:: Problem statement ::
If a line includes "exact", copy it out of the entries.

:: Input ::
--------------------------------

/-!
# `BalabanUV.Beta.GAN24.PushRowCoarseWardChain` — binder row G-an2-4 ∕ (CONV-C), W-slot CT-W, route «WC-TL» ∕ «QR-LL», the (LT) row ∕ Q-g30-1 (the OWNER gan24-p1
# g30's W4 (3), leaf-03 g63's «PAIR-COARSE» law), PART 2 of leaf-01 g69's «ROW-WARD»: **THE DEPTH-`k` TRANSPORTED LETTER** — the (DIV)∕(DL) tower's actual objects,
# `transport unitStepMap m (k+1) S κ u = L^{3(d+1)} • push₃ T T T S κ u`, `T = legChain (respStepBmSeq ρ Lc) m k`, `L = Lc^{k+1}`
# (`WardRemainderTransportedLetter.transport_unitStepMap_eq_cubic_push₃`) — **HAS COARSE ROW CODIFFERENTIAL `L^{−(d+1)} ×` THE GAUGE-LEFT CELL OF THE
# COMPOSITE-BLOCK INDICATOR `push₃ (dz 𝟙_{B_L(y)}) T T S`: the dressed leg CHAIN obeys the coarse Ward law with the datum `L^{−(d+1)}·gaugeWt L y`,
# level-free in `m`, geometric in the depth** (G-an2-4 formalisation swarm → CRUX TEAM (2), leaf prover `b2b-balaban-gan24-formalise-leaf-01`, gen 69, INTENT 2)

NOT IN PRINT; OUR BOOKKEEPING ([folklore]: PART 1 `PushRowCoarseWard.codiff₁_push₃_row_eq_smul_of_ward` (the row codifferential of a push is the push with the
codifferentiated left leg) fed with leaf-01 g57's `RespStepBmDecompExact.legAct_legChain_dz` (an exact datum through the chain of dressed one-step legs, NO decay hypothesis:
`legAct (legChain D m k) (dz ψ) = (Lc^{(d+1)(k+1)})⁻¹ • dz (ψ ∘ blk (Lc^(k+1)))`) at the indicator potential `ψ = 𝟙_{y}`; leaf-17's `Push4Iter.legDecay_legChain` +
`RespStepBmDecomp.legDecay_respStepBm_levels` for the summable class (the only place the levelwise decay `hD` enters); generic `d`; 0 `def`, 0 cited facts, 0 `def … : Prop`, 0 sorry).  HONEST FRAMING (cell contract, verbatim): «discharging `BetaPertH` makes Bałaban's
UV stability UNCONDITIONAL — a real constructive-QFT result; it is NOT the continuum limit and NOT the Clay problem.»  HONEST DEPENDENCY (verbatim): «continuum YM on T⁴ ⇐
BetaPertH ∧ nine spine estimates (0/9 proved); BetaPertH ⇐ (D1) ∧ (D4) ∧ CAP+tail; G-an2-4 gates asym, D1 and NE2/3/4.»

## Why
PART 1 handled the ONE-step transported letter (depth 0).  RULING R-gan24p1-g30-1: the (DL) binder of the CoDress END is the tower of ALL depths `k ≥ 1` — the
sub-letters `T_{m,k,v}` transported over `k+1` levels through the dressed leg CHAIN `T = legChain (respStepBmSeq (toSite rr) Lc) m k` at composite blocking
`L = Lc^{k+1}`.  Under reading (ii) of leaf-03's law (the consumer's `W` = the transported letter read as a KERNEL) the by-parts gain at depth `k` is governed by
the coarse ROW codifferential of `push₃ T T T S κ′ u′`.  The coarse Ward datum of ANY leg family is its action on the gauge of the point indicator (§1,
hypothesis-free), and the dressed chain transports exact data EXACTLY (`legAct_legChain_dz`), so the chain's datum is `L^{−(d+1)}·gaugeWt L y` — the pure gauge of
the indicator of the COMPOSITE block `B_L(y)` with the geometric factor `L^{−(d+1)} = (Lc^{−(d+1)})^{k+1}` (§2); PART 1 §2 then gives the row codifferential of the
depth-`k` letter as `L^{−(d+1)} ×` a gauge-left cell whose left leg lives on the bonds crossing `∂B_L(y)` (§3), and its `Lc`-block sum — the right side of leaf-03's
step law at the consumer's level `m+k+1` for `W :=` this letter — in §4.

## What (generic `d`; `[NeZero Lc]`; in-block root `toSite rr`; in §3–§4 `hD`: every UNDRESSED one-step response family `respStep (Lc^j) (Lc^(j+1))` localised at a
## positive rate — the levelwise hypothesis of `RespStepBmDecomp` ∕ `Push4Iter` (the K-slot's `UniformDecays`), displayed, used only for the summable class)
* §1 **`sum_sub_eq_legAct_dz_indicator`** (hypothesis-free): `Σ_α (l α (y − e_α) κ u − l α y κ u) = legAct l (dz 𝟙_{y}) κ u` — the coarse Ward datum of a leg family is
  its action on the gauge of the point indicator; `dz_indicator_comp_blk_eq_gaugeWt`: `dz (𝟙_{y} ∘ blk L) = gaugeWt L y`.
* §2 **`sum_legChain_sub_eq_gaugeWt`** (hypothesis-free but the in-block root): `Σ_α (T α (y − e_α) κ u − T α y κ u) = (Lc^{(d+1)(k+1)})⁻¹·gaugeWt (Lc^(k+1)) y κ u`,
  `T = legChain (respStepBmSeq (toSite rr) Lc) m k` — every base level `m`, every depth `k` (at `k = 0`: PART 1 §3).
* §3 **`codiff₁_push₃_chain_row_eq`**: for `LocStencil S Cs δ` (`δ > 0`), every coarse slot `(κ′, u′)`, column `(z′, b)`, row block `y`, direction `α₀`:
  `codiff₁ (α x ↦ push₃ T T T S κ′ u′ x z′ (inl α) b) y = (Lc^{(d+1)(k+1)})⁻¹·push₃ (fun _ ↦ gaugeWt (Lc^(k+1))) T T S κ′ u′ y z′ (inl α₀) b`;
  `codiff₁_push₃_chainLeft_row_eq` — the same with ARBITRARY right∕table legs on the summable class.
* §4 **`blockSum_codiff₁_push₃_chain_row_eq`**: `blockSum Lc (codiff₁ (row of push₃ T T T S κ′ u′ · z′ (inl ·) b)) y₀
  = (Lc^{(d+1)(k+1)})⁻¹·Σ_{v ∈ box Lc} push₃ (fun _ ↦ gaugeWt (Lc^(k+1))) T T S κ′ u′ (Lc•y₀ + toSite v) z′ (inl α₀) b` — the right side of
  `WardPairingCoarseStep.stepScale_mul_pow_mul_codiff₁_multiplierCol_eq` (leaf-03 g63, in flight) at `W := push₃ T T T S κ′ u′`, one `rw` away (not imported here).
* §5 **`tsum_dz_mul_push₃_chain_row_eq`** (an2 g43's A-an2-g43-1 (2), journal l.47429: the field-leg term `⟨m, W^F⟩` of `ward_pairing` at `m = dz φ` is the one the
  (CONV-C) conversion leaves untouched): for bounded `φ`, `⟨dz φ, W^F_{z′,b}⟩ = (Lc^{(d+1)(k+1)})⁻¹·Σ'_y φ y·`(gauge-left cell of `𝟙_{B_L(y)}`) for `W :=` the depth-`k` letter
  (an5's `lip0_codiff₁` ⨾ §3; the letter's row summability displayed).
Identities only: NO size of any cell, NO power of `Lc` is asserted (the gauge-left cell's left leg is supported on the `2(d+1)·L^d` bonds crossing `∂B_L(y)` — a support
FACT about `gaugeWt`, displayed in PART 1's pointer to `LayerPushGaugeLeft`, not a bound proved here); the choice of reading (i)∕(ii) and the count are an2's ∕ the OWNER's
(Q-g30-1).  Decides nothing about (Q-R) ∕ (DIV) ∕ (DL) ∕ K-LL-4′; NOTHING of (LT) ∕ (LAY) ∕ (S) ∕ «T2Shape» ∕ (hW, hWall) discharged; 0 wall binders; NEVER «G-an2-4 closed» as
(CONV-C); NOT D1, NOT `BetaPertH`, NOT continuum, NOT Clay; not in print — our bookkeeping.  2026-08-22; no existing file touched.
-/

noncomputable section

--------------------------------

:: Answer section ::
codifferentiated left leg) fed with leaf-01 g57's `RespStepBmDecompExact.legAct_legChain_dz` (an exact datum through the chain of dressed one-step legs, NO decay hypothesis:
hypothesis-free), and the dressed chain transports exact data EXACTLY (`legAct_legChain_dz`), so the chain's datum is `L^{−(d+1)}·gaugeWt L y` — the pure gauge of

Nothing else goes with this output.